San Francisco Night Out: Allegro Romano - Baltimore Post-ExaminerBaltimore Post-Examiner

San Francisco Night Out: Allegro Romano

SAN FRANCISCO— Allegro Romano is one of those restaurants where you feel like its a party and you’re the guest of honor.

I’ve been to this Russian Hill favorite twice now and each time I’ve been blown away by the friendliness of chef owner Lorenzo Logoreci and his staff and by the food.

We found this place thanks to our friends Gina and Joe, who in turn found it randomly by walking by one night and thinking it would be the perfect place to pop in for dinner.

Boy were they wrong.

They couldn’t get a table at this neighborhood mecca that is also frequented by Hollywood and city glitterati. Oh Brad Pitt, I’m so glad you’ve shaved off that hideously odd beard.

A few weeks later for Gina’s birthday she was finally able to get a reservation and wow talk about a celebration — dinner for six was a blast even though Joe (perhaps our most important companion other than Gina that night) hunted around for a parking spot for nearly an hour.

But in honor of this column and the fact that we don’t see each other often enough Gina got another reservations for four last Wednesday night and it was on. (Even though she competed Sunday in the Jiu-Jitsu American Cup in San Jose.)

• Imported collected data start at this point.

import Literature.Geometry.Riemannian.CutTimeSemicontinuity
import Literature.Geometry.Riemannian.ExpMapIndexForm
import Literature.Geometry.Riemannian.CutLocusClosedHolds
import Literature.Geometry.Riemannian.MinimalSegments
import Literature.Geometry.Riemannian.CutLocusGeodesic
import Literature.Geometry.Riemannian.ExpMapGlobalSmooth
import Literature.Topology.FourManifolds.WhitneyModelChart
import Literature.Geometry.Manifold.InverseFunctionTheorem
import HarnessLib

/-!
# The injectivity domain is open; the dense chart `exp_p : ID(p) ≅ M ∖ Cut(p)` (Lee 2018, Thm. 10.34)

Topic `Geometry/Riemannian`; support file of the programme towards the named fact
`Weinstein1968_exists_metric_two_le_multiplicity_of_mem_cutLocus` (`WeinsteinCutLocus.lean`), whose
construction is carried out inside ONE chart of `M` with dense image — the restriction of
`exp_{p₀}` to the injectivity domain `ID(p₀)`, a diffeomorphism onto `M ∖ Cut(p₀)` (Lee 2018,
Thm. 10.34). The tree has all of Thm. 10.34 (b), (c) (`lee_expMap_injectivityDomain_holds`,
`ExpMapThm1034.lean`) and the lower semicontinuity of the cut time GIVEN the absence of critical
points of `exp_p` in `ID(p)` (`cutTime_le_of_tendsto`, `CutTimeSemicontinuity.lean`), which is now a
theorem (`mfderiv_riemannianExpMap_injective_of_mem_injectivityDomain`, `ExpMapIndexForm.lean`).
This file draws the two remaining classical conclusions, for a smooth Riemannian metric on a
compact connected Hausdorff manifold without boundary:

* `isOpen_compl_cutLocus` — `M ∖ Cut(p)` is open (the cut locus is closed, Lee Thm. 10.34 (a),
  the tree's `isClosed_cutLocus_of_compactSpace` of `CutLocusClosedHolds.lean`, landed while this
  file was written) and dense (`dense_compl_cutLocus`, `MinimalSegments.lean`);
* `isOpen_injectivityDomain` — **`ID(p)` is open** in `T_pM` (Lee, Thm. 10.34 (a): from the
  continuity of `t_cut`; here from its lower semicontinuity: if `v_k ∉ ID(p)` converge to `v₀ ≠ 0`,
  the unit vectors `v_k/|v_k|` have cut times `≤ |v_k|`, a subsequence of which converges, so
  `t_cut(v₀/|v₀|) ≤ |v₀|` by `cutTime_le_of_tendsto`, i.e. `v₀ ∉ ID(p)`; near `0`, `ID(p)` contains
  a ball by `exists_pos_le_cutTime`).

* `exists_denseChart_riemannianExpMap` — **the dense chart**: an open partial homeomorphism
  `ψ : M ⇀ E` with source `M ∖ cutLocus p` (open, dense), target `ID(p)`, inverse `exp_p`, `C^∞`
  both ways (Thm. 10.34 (c) with the inverse function theorem).

No definitions, no named facts (D-0026).

## References

* J. M. Lee, *Introduction to Riemannian Manifolds*, 2nd ed. (2018), Prop. 10.32, Thm. 10.33,
  Thm. 10.34 (pp. 308–311). [LeeRiemannianManifolds2018]
-/

noncomputable section

open Bundle Set Filter Function Metric
open scoped Manifold ContDiff Topology

namespace Literature.Geometry.Riemannian

open Literature.Geometry.Lorentzian
open Literature.Geometry.Lorentzian.PseudoRiemannianMetric
open Literature.Geometry.Manifold Literature.Topology.FourManifolds

variable {E : Type*} [NormedAddCommGroup E] [NormedSpace ℝ E] {H : Type*} [TopologicalSpace H]
  {I : ModelWithCorners ℝ E H} {M : Type*} [TopologicalSpace M] [ChartedSpace H M]
  [IsManifold I ∞ M] {n : ℕ∞ω} [FiniteDimensional ℝ E] [CompleteSpace E] [T2Space M]
  [BoundarylessManifold I M]
  (g : PseudoRiemannianMetric I n E (TangentSpace I : M → Type _)) [g.HasLeviCivita]
  [CovariantDerivative.ContMDiffCovariantDerivative g.leviCivita 1]

/-! ### The complement of the cut locus is open (and dense) -/

omit [CompleteSpace E] [g.HasLeviCivita] [CovariantDerivative.ContMDiffCovariantDerivative g.leviCivita 1] in
/-- **`M ∖ Cut(p)` is open** on a compact connected Riemannian manifold (Lee 2018, Thm. 10.34 (a):
the cut locus is closed — the tree's `isClosed_cutLocus_of_compactSpace`,
`CutLocusClosedHolds.lean`) — and dense (`dense_compl_cutLocus`, `MinimalSegments.lean`).
[cite: LeeRiemannianManifolds2018, Thm. 10.34 (a)] -/
theorem isOpen_compl_cutLocus [CompactSpace M] [ConnectedSpace M] (hn : (∞ : ℕ∞ω) ≤ n)
    (hg : g.IsRiemannian) (p : M) : IsOpen (cutLocus g hg p)ᶜ :=
  (isClosed_cutLocus_of_compactSpace g hn hg p).isOpen_compl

It’s hard to describe this place —the shallow rectangular dining room doesn’t fit all that many guests, it’s got 32 seats; the sounds of Dino in his prime hearten you; and the courses and wine just seem to keep coming and coming.

What’s weird about this place is that it’s not Zagat rated, it’s not noticed by Michelin and yet so many people think it is an incredible spot. (If you want to find them, you can follow the restaurant on Facebook).

On this last visit, Lorenzo was in Italy and so we got to see his staff pick up the slack. I was surprised to find we didn’t miss Lorenzo’s wonderful personality as much as expected or his brilliantly loud shirts.

In his absence we were still treated to efficient, friendly service that propelled the meal along but at the same time halted it to ensure enjoyment.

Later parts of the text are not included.